The study has several strengths, such as being a prospective study in a relatively large population (N = 847) of premature infants. In addition, the echocardiographic studies were conducted by a single expert cardiologist to avoid interobserver variability or lack of consistency due to inexperience. Echocardiographic diagnostic criteria were specific and consistent with those internationally recommended.2,5,6
There are several limitations to this study. Firstly, the study is observational and not randomized, so different confounding factors between groups could not be controlled. Although this was not tested, it is likely that infants treated by a medical group would have had differences in the risks of presenting PDA. There are currently proposals for randomized, double-blind studies to further evaluate this suggestion.6 Second, although the sample was large, PDA cases were few and therefore some conclusions of the treatment could not be confirmed by lack of statistical power. The criteria for treatment decision might not be the same among medical groups, since there was not consensus or preset protocols.
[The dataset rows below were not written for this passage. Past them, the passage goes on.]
import Literature.NumberTheory.Automorphic.UnitaryGroupBorelInduction
import HarnessLib

/-!
# The Bruhat decomposition `U(Φ₃)(L⁺_v) = B ⊔ B w₀ N` of the quasi-split unitary group in three variables at a NON-SPLIT place
# (relative rank one, `W = {1, w₀}`) — ONE NAMED FACT (Casselman 1995 Prop. 1.3.1; Borel–Tits 1965 §5)

Topic `NumberTheory/Automorphic`; namespace `Literature.NumberTheory.Automorphic.UnitaryGroup` (continues ★ `UnitaryGroupBorelInduction`:
`borelU`, `torusU`, `unipotentU`, `cmLocalForm`, `conjLocal`).  ONE NAMED FACT `def U3LocalBruhatDecomposition (L) : Prop` (net debt +1: a printed
theorem typed as a HYPOTHESIS of record, D-0014); no `sorry`, no instance, no notation, no other declaration.  Cell `hodgecm-mathlib`, F0∕P3
topic T3 (Keys NF1 `KeysCaseTwo`): node F1 of the statement tree `F0/P3/T3b-TREE.md` §1 — the frame fact from which the in-house proofs of N1
(`U3PrincipalSeriesJacquetFiltration`, ★ p826240: the two `(B, B)`-double cosets give the two steps of the Bruhat filtration of `i_G(χ)|_B`,
Casselman §6.3) and of the intertwining-operator node K5a start; it does NOT enter the Lines composition `T3b_KeysCaseTwoPaydown`.
HC_CM is proved only modulo the printed citations until rung 0 closes; this fact, if consumed, ENTERS that list.

## The print
[Casselman1995] Prop. 1.3.1 p. 11: «If `Θ, Ω` are subsets of `Δ`, then one has a disjoint union decomposition `G = ∐ P_Θ w P_Ω` where `w` ranges
over the set `[W_Θ\W/W_Ω]`. … Proof. One knows that `(G, P_∅, N(A_∅), S)` form a Tits system»; Prop. 1.3.3 (structure of `P_Θ w P_Ω`:
`P_Θ w P_Ω = P_Θ w N_{w⁻¹}`-type normal form with the unipotent coordinate unique); §7.1 p. 67: «Let `P` be a maximal proper parabolic … The
split torus `A/A_Δ` is one-dimensional … `W(Θ, Θ) = {1, w}`».  [BorelTits1965] §5 (décomposition de Bruhat de `G(k)` relative aux `k`-sous-groupes
paraboliques minimaux; the Tits system of the `k`-points).  For `G = U(Φ₃)(F)`, `E/F` a quadratic extension of `p`-adic FIELDS (a NON-SPLIT place):
the relative root system is `BC₁`, `Δ = {α}`, the only proper standard parabolic is the upper-triangular Borel `B = TN` ([Rogawski1990] §1.10 p. 9),
`W = {1, w₀}` with `w₀` represented by the antidiagonal matrix `Φ₃` itself (`ᵗΦ̄₃ Φ₃ Φ₃ = Φ₃`, so `Φ₃ ∈ U(Φ₃)`; it normalises `T`:
`Φ₃ d(α,β,γ) Φ₃⁻¹ = d(γ,β,α)`), and Prop. 1.3.1 reads `G = B ⊔ B w₀ B` with `B w₀ B = B w₀ N`, the pair `(b, n)` in `g = b w₀ n` being unique
(`B ∩ w₀ N w₀⁻¹ = B ∩ N⁻ = 1`).  At a SPLIT place `U(Φ₃)(L⁺_v) ≅ GL₃(L⁺_v)` has Weyl group `S₃` and six cells — the statement below is false there,
whence the non-split hypothesis.

## References
* [Casselman1995] W. Casselman, *Introduction to the theory of admissible representations of p-adic reductive groups*, draft 1 May 1995,
  Prop. 1.3.1, Prop. 1.3.3 p. 11–12; §7.1 p. 67.
* [BorelTits1965] A. Borel, J. Tits, *Groupes réductifs*, Publ. Math. IHÉS 27 (1965), §5.
* [Rogawski1990] J. D. Rogawski, *Automorphic Representations of Unitary Groups in Three Variables* (1990), §1.9–§1.10 pp. 8–9.
-/

noncomputable section

open NumberField IsDedekindDomain
open scoped MatrixGroups

namespace Literature.NumberTheory.Automorphic.UnitaryGroup

variable (L : Type) [Field L] [NumberField L] [IsCMField L]

/-- **NAMED FACT (F1) — BRUHAT DECOMPOSITION OF `U(Φ₃)(L⁺_v)` AT A NON-SPLIT PLACE** [Casselman1995 Prop. 1.3.1 for `Θ = Ω = ∅` in relative rank
one; Borel–Tits §5]: at every NON-SPLIT finite place `v` of `L⁺` (every `w ∣ v` fixed by complex conjugation), writing
`G = U(Φ₃)(L⁺_v) = ↥(unitaryGroupOfForm (c ⊗ 1) (cmLocalForm L 3 v))` (★ `cmDatum_Local_eq`), `B ≤ G` the upper-triangular Borel subgroup (★ `borelU`)
and `N ≤ B` its unipotent radical (★ `unipotentU`), there is an element `w₀ ∈ G` whose matrix is the antidiagonal form matrix `Φ₃ = cmLocalForm L 3 v`
itself, NOT in `B`, such that (i) every `g ∈ G` lies in `B` or is `g = b · w₀ · n` with `b ∈ B`, `n ∈ N` («`G = B ⊔ B w₀ B`», `B w₀ B = B w₀ N`), and
(ii) the pair `(b, n)` is unique («`B ∩ w₀ N w₀⁻¹ = {1}`»).  False at a split place (six Bruhat cells), hence the hypothesis.  Used as a HYPOTHESIS of
in-house proofs of the geometric lemma for `i_G(χ)` (node N1) — nothing in the tree proves it yet. [cite: Casselman1995, Prop. 1.3.1, Prop. 1.3.3]
[cite: BorelTits1965, §5] [cite: Rogawski1990, §1.10 p. 9] -/
def U3LocalBruhatDecomposition : Prop :=
  ∀ (v : HeightOneSpectrum (𝓞 ↥(maximalRealSubfield L))),
    (∀ w : PlacesOver L v, IsCMField.complexConj L • w.1 = w.1) →
    ∃ w₀ : ↥(unitaryGroupOfForm (conjLocal L (IsCMField.complexConj L) v) (cmLocalForm L 3 v)),
      Units.val (w₀ : GL (Fin 3) (LocalRing L v)) = cmLocalForm L 3 v ∧
      w₀ ∉ borelU (conjLocal L (IsCMField.complexConj L) v) (cmLocalForm L 3 v) ∧
      (∀ g : ↥(unitaryGroupOfForm (conjLocal L (IsCMField.complexConj L) v) (cmLocalForm L 3 v)),
        g ∈ borelU (conjLocal L (IsCMField.complexConj L) v) (cmLocalForm L 3 v) ∨
          ∃ b ∈ borelU (conjLocal L (IsCMField.complexConj L) v) (cmLocalForm L 3 v),
            ∃ n ∈ unipotentU (conjLocal L (IsCMField.complexConj L) v) (cmLocalForm L 3 v), g = b * w₀ * n) ∧
      (∀ b ∈ borelU (conjLocal L (IsCMField.complexConj L) v) (cmLocalForm L 3 v),
        ∀ b' ∈ borelU (conjLocal L (IsCMField.complexConj L) v) (cmLocalForm L 3 v),
        ∀ n ∈ unipotentU (conjLocal L (IsCMField.complexConj L) v) (cmLocalForm L 3 v),
        ∀ n' ∈ unipotentU (conjLocal L (IsCMField.complexConj L) v) (cmLocalForm L 3 v),
          b * w₀ * n = b' * w₀ * n' → b = b' ∧ n = n')

end Literature.NumberTheory.Automorphic.UnitaryGroup

end
import Summits.ValiantsHypothesis.ValiantsHypothesis.Theorems.MonotoneRestorationOrbitRestorationQPValueOrbitConverse
import Summits.ValiantsHypothesis.ValiantsHypothesis.Theorems.MonotoneRestorationOrbitRestorationQPValueOrbitRestoration
import HarnessLib

/-!
# `OrbitRestorationQP` ⟺ its value-orbit form (symmetrisation in ORBIT currency, VI)

Route MonotoneRestoration, crux `OrbitRestorationQP` (stmt-ValiantsHypothesis-18293), namespace
`Summit.ValiantsHypothesis.ValiantsHypothesis.Theorems.SymmetricValues`.

* `ncard_range_le_orbitSize` — a gate function transported by automorphisms (`Φ (π g) = γ • Φ g`) has
  value orbits no larger than Dawar–Wilsenach gate orbits; instances: gate values, their powers, the power
  sums / elementary symmetric values / Newton products of the children values (`map_esymm_ringHom`);
* `toDerivation`, `exists_valueDerivation_of_symmetric` — **CONVERSE of the value-orbit symmetrisation
  theorem**: a `Γ`-symmetric circuit `C` computing `f` yields a value derivation of `f` (weighted sums,
  BINARY products — unbounded products binarised by Newton's identities, `…ValueOrbitConverse.lean`) all of
  whose values have `Γ`-orbits `≤ ORB(C)`;
* `orbitRestorationQP_iff_valueOrbitQP` — **THE CRUX IS EQUIVALENT TO ITS VALUE-ORBIT FORM**: every
  matrix-symmetric `VP` family over `ℂ` has, at every `n`, SOME ordinary computation (any length) all of
  whose intermediate values have `Sym(Fin n)`-orbits (diagonal action) `≤ 2^((log₂ n + c)^c)`.  Symmetric
  circuits are eliminated from the statement of the crux; what remains is a question about the orbits of
  intermediate values of ordinary `VP` computations.

Everything is proved; the crux itself (VH-strength) is not claimed. [folklore]

## References
* A. Dawar, G. Wilsenach, *Symmetric arithmetic circuits*, ToC 21 (2025), §3.3. [DawarWilsenach2025]
-/

noncomputable section

open scoped Classical

-- `Summit.ValiantsHypothesis.ValiantsHypothesis.…` is the tree's single-conjunct layout (Sub = Summit).
set_option linter.dupNamespace false

namespace Summit.ValiantsHypothesis.ValiantsHypothesis.Theorems

universe u v w

namespace SymmetricValues

open Literature.Computability.AlgebraicComplexity LabelledArithCircuit Finset

variable {K : Type u} {X : Type v} {G : Type w} [Field K] (C : LabelledArithCircuit K X Unit G)
variable {Γ : Type*} [Group Γ] [MulAction Γ X]

/-! ### Value orbits inside gate orbits -/

/-- **A gate function transported by automorphisms has value orbits inside gate orbits**: if
`γ • Φ g = Φ (π g)` for every automorphism `π` over `γ`, then `|Γ • Φ g| ≤ ORB(C)` for a `Γ`-symmetric
`C`. [folklore] -/
theorem ncard_range_le_orbitSize [Fintype G] (hC : C.IsSymmetric Γ) (Φ : G → MvPolynomial X K)
    (hΦ : ∀ (γ : Γ) (π : Equiv.Perm G), C.IsAutomorphismExtending γ π → ∀ g, ren γ (Φ g) = Φ (π g))
    (g : G) : (Set.range fun γ : Γ => ren γ (Φ g)).ncard ≤ C.orbitSize Γ := by
  have hsub : (Set.range fun γ : Γ => ren γ (Φ g)) ⊆ Φ '' C.autOrbit Γ g := by
    rintro _ ⟨γ, rfl⟩
    obtain ⟨π, hπ⟩ := hC γ
    exact ⟨π g, ⟨γ, π, hπ, rfl⟩, (hΦ γ π hπ g).symm⟩
  exact (Set.ncard_le_ncard hsub ((Set.toFinite _).image Φ)).trans
    ((Set.ncard_image_le (Set.toFinite _)).trans (C.ncard_autOrbit_le_orbitSize Γ g))

omit [Field K] in
/-- Ring homomorphisms pass through elementary symmetric functions of multisets. [folklore] -/
theorem map_esymm_ringHom {R S : Type*} [CommSemiring R] [CommSemiring S] (f : R →+* S)
    (s : Multiset R) (k : ℕ) : f (s.esymm k) = (s.map f).esymm k := by
  simp only [Multiset.esymm, map_multiset_sum, Multiset.map_map, Function.comp_def, map_multiset_prod,
    Multiset.powersetCard_map]

variable {C}

/-- Gate values transport. [folklore] -/
theorem ren_eval {γ : Γ} {π : Equiv.Perm G} (hπ : C.IsAutomorphismExtending γ π) (g : G) :
    ren γ (C.eval g) = C.eval (π g) :=
  (hπ.eval_apply g).symm

/-- Power sums of children values transport. [folklore] -/
theorem ren_chP {γ : Γ} {π : Equiv.Perm G} (hπ : C.IsAutomorphismExtending γ π) (g : G) (j : ℕ) :
    ren γ (chP C g j) = chP C (π g) j := by
  simp only [chP, map_sum, map_pow, ren_eval hπ, hπ.children_apply g, Finset.sum_map]
  rfl

/-- Elementary symmetric values of children transport. [folklore] -/
theorem ren_chE {γ : Γ} {π : Equiv.Perm G} (hπ : C.IsAutomorphismExtending γ π) (g : G) (k : ℕ) :
    ren γ (chE C g k) = chE C (π g) k := by
  rw [chE, chE, show (ren γ) (((C.children g).val.map C.eval).esymm k) =
    (ren (K := K) γ).toRingHom (((C.children g).val.map C.eval).esymm k) from rfl, map_esymm_ringHom,
    hπ.children_apply g, Finset.map_val, Multiset.map_map, Multiset.map_map]
  congr 2
  funext h
  exact ren_eval hπ h

/-! ### The derivation of a symmetric circuit -/

variable (C) [Fintype G]

/-- The rank of a value: the least rank of a name with that value. [folklore] -/
def vrank (q : MvPolynomial X K) : ℕ := sInf {r : ℕ | ∃ ν ∈ names C, nval C ν = q ∧ nrank C ν = r}

/-- **The value derivation of a circuit**: the values of all names (gate values, powers, power sums,
Newton products, elementary symmetric values), each derived by the step of a least-rank name.
[folklore] -/
def toDerivation [CharZero K] : ValueDerivation K X where
  S := (names C).image (nval C)
  rank := vrank C
  step := by
    intro q hq
    obtain ⟨ν, hν, hq'⟩ := mem_image.1 hq
    have hne : {r : ℕ | ∃ ν ∈ names C, nval C ν = q ∧ nrank C ν = r}.Nonempty := ⟨_, ν, hν, hq', rfl⟩
    obtain ⟨μ, hμ, hμq, hμr⟩ := Nat.sInf_mem hne
    refine ⟨recipe C μ, ⟨?_, ?_⟩⟩
    · rw [recipe_value C μ hμ, hμq]
    · intro u hu
      obtain ⟨κ, hκ, hκu, hlt⟩ := recipe_args C μ hμ hu
      refine ⟨mem_image.2 ⟨κ, hκ, hκu⟩, ?_⟩
      calc vrank C u ≤ nrank C κ := Nat.sInf_le ⟨κ, hκ, hκu, rfl⟩
        _ < nrank C μ := hlt
        _ = vrank C q := hμr

/-- **CONVERSE OF THE VALUE-ORBIT SYMMETRISATION THEOREM.**  A `Γ`-symmetric circuit computing `f`
(characteristic `0`) yields a value derivation of `f` — weighted sums of any fan-in and BINARY products,
the circuit's unbounded products being binarised by Newton's identities — all of whose values have
`Γ`-orbits of size at most the orbit size `ORB(C)`. [folklore] -/
theorem exists_valueDerivation_of_symmetric [CharZero K] (hC : C.IsSymmetric Γ) :
    ∃ 𝒟 : ValueDerivation K X, C.eval (C.output ()) ∈ 𝒟.S ∧
      ∀ q ∈ 𝒟.S, (Set.range fun γ : Γ => ren γ q).ncard ≤ C.orbitSize Γ := by
  refine ⟨toDerivation C, mem_image.2 ⟨Nm.gate _, gate_mem_names C _, rfl⟩, fun q hq => ?_⟩
  obtain ⟨ν, -, rfl⟩ := mem_image.1 hq
  cases ν with
  | gate g => exact ncard_range_le_orbitSize C hC (fun g => C.eval g) (fun γ π hπ g => ren_eval hπ g) g
  | pw h j =>
    exact ncard_range_le_orbitSize C hC (fun h => C.eval h ^ j)
      (fun γ π hπ h => by simp only [map_pow, ren_eval hπ h]) h
  | ps g j => exact ncard_range_le_orbitSize C hC (fun g => chP C g j) (fun γ π hπ g => ren_chP hπ g j) g
  | nt g a =>
    exact ncard_range_le_orbitSize C hC (fun g => chE C g a.1 * chP C g a.2)
      (fun γ π hπ g => by simp only [map_mul, ren_chE hπ, ren_chP hπ]) g
  | es g k => exact ncard_range_le_orbitSize C hC (fun g => chE C g k) (fun γ π hπ g => ren_chE hπ g k) g

end SymmetricValues

/-! ### The equivalence -/

namespace ValueOrbit

open Literature.Computability.AlgebraicComplexity

/-- **`OrbitRestorationQP` IS EQUIVALENT TO ITS VALUE-ORBIT FORM.**  The crux — every matrix-symmetric
`VP` family over `ℂ` has square-symmetric circuits of quasi-polynomial ORBIT size — holds if and only if
every matrix-symmetric `VP` family has, for one constant `c` and every `n`, SOME value derivation of `f n`
(an ordinary straight-line computation of any length: weighted sums of any fan-in, binary products) all
of whose intermediate VALUES have `Sym(Fin n)`-orbits (diagonal action) of size `≤ 2^((log₂ n + c)^c)`.
(`⇐`: value-orbit symmetrisation, `orbitRestorationQP_of_valueOrbitQP`; `⇒`: the values of the gates of a
symmetric circuit, products binarised by Newton's identities,
`SymmetricValues.exists_valueDerivation_of_symmetric`.)  Neither side is claimed. [folklore] -/
theorem orbitRestorationQP_iff_valueOrbitQP :
    Theses.MonotoneRestoration.OrbitRestorationQP ↔
    ∀ f : (n : ℕ) → MvPolynomial (Fin n × Fin n) ℂ,
      (∀ (n : ℕ) (σ τ : Equiv.Perm (Fin n)),
        MvPolynomial.rename (fun p : Fin n × Fin n => (σ p.1, τ p.2)) (f n) = f n) →
      IsVPFamily f →
      ∃ c : ℕ, ∀ n : ℕ, ∃ 𝒟 : ValueDerivation ℂ (Fin n × Fin n), f n ∈ 𝒟.S ∧
        ∀ q ∈ 𝒟.S, (Set.range fun σ : Equiv.Perm (Fin n) => ren σ q).ncard ≤ 2 ^ ((Nat.log 2 n + c) ^ c) := by
  refine ⟨fun h f hsymm hVP => ?_, orbitRestorationQP_of_valueOrbitQP⟩
  obtain ⟨c, hc⟩ := h f hsymm hVP
  refine ⟨c, fun n => ?_⟩
  obtain ⟨G, inst, C, hC, hev, horb⟩ := hc n
  obtain ⟨𝒟, hf, hS⟩ := SymmetricValues.exists_valueDerivation_of_symmetric C hC
  exact ⟨𝒟, hev ▸ hf, fun q hq => (hS q hq).trans horb⟩

end ValueOrbit

end Summit.ValiantsHypothesis.ValiantsHypothesis.Theorems

end
/-!
# NODE (D-0171) on crux stmt-BirchSwinnertonDyer-24207 `UniversalToricDescent.RationalSplitIMCInclusionAtThree`
# — idea `root-trichotomy-rank-cap` (crux-ideate seat `cruxidea-stmt-BirchSwinnertonDyer-24207-1` gen 6, 2026-08-30)

KIND: REDUCTION (EQUIV, by root type) + two NEGATIVE lemmas (supply side).  Since every `3`-power is invisible to the
crux (`∃ k, 3ᵏ·L ∈ Ch_Λ(X_(∅,0))·R₀⟦T⟧`, `R₀⟦T⟧[1/3]` a PID after Weierstrass), the wall is EXACTLY a root-wise
statement on the open unit disc `D = {x ∈ ℂ₃ : ‖x‖ < 1}` (`x = ψ(γ) − 1`):  `ord_x L ≥ ord_x F` for a generator `F`
of `Ch_Λ(X_(∅,0))·R₀⟦T⟧` and every `x ∈ D` (piece **R**, Weierstrass division; converse **Rc**).  The points of `D`
come in three kinds and the wall splits accordingly:

* **A — classical simple part** (`x = ζ − 1`, `ζ ∈ μ_{3^∞}`, order `1`): `F(ζ−1) = 0 ⟹ L(ζ−1) = 0`.  PRINT-ATTACKABLE and
  NORMALISATION-FREE (only zero / non-zero of a special value is used, so the un-printed toric local factor at the
  additive prime — the K1 obstruction of `universal-toric-half-order` — is irrelevant): `F(ζ−1)=0` ⟹ (control for
  `(∅,0)` at layer `m`, bounded kernel/cokernel since `E[3](K_∞)=0` under `ρ̄₃` onto) `Sel_(∅,0)(K_m)^{χ_ζ}` infinite ⟹
  (twisted Kolyvagin: Nekovář 2007 Thm. 3.2 / Howard 2004, rational statement, any reduction type at `p` once `ρ̄`
  is irreducible; `loc_{𝔭'}` of a non-torsion point is non-torsion) the `χ_ζ`-Heegner point `P_{χ_ζ}` is torsion ⟹
  (`p`-adic Waldspurger at the finite-order character `χ_ζ`, OUTSIDE the interpolation range, for ARBITRARY `π₃` with
  `3` split in `K`: Liu–Zhang–Zhang 2018 Thm. 1.8; BDP 2013 Thm. 5.13 at `p ∤ N`) `L(ζ−1) = c_ζ · log_𝔭(P_{χ_ζ})² = 0`.
* **B — classical higher multiplicity** (`ord_{ζ−1} F ≥ 2`): UNDECIDED.  Leaves: INSTRUMENTABLE (D-g6-1: first
  `T`-derivative of `L^{BDP}` at the classical roots of the three smallest O6 rows — are there multiple classical roots
  at all?) and IDEA-NEEDED (a second-order `p`-adic Waldspurger formula: `L'(ζ−1)` ↔ the anticyclotomic `3`-adic
  height `⟨P_χ, P_{χ̄}⟩`, non-degenerate off `χ = 𝟙`; cf. barrier `AnticyclotomicHeightDegeneracy` at `χ = 𝟙`, where
  `L(0) = log_𝔭(y_K)² ≠ 0` and nothing is asked).
* **C — non-classical roots** (`1+x ∉ μ_{3^∞}`): UNDECIDED · IDEA-NEEDED, fenced by two NEW negative lemmas and the
  catalogued barriers:
  (N1, toric multiplicity one ⟹ RANK CAP) `dim Hom_{K_v^×}(π_v, χ_v) ≤ 1` at every place (Waldspurger, Saito–Tunnell;
  YZZ Thm. 1.2) makes every `χ`-isotypic piece of the module generated by ALL CM points of `3`-power conductor at most
  one-dimensional, so the `Frac(Λ)⊗𝓗`-span of every CM-sourced anticyclotomic family (any conductor, test vector or
  tempered normalisation) inside `ℍ¹ = H¹_{Iw,(∅,∅)}` (Λ-rank 2) has rank ≤ 1: the second generator that the
  `(∅,0)`-wall needs on the SC rows (no local line at `3`, B-g5-6) is NOT a CM object — whatever its order of growth;
  (N2, LINE INCIDENCE) in `Spec Λ_K` (`Γ_K = Γ_𝔭 × Γ_{𝔭'} ≅ ℤ₃²`) the lines carrying an INTEGRAL Euler system with
  `f_E` fixed supercuspidal are the `𝔭`-axis and its torsion translates (Beilinson–Flach against the `𝔭`-ordinary CM
  family: the thin comb of the LEAD / `axis-carrier`, `thin-comb-reflection` on 20395), their complex conjugates, and
  the cyclotomic diagonal (Kato for `f_E` and `f_E ⊗ ε_K`: `nakayama-anchor` on 20395); each meets the anticyclotomic
  anti-diagonal `{(κ, κ⁻¹)}` only at CLASSICAL points (`(ζ̄, ζ)`) or at the origin.  Hence no integral line ever
  passes through a non-classical point of the wall: piece C is reachable only through two-variable Zariski density from
  the comb with `3`-power slack UNIFORM in the tooth — which is the LEAD's `stub_ratCombDvdUpTo2` / 24207 itself — or
  through a non-CM rank-two motive (host cards of 20395).  Catalogued: `TraceZeroHeegnerTowerAtAdditiveSplitP` (order
  exactly 1 ⟹ no germ / no value of the tempered Heegner coset at non-classical `x`, B-g5-4), `NoAdmissiblePrimesAtThree`.

COMPOSITION (kernel, BY NAME): `R → A → B → C → RationalSplitIMCInclusionAtThree` (torsion dichotomy as in the gen-3/4/5
nodes; for `x ∈ D` classical the order-`1` case is **A**, order `≥ 2` is **B**, non-classical is **C**; **R** turns the
root-wise inequality into the ideal membership).  Honours: K1 (no bounded toric family is posited), B-g4-1, B-g5-4, B-g5-9
(no germ, no twisted descent), `NoAdmissiblePrimesAtThree` (no level raising), the negatives index (15532, 24881 unrelated).
No `Disproof.lean` is on file for this crux.

KEEP/KILL of the live ideas, the new barrier notes B-g6-1…B-g6-6 and the instrument asks: `HANDOFF-cruxidea-24207-1-g6.md`.
References: LiuZhangZhang2018 (Duke 167) Thm. 1.8; BertoliniDarmonPrasanna2013 Thm. 5.13; Nekovar2007 (Heegner points
and Kolyvagin's method for twisted characters) Thm. 3.2; Howard2004 (Compositio 140); YuanZhangZhang2013 Thm. 1.2 and
§1.2 (Saito–Tunnell); Kato2004 Thm. 12.5; LeiLoefflerZerbes2015 (arXiv:1311.0175); Washington GTM 83 §7.1; Lazard 1962.
-/

set_option linter.dupNamespace false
Finally, this experiment took place in a private care center, so extrapolating it to centers with other conditions should be done with caution.
Based on our data we consider it advisable to perform echocardiography screening for PDA for all extremely premature newborns before 72 hours of life. Detection can improve management and prevent later reopening or association with other complications.
In moderate and late preterm infants PDA screening by echocardiography does not seem to impact diagnosis and treatment, so we highly recommend that it be done only with clinical suspicion.
Conflict of interest statement: The authors have completed and submitted the form translated into Spanish for the declaration of potential conflicts of interest of the International Committee of Medical Journal Editors, and none were reported in relation to this article.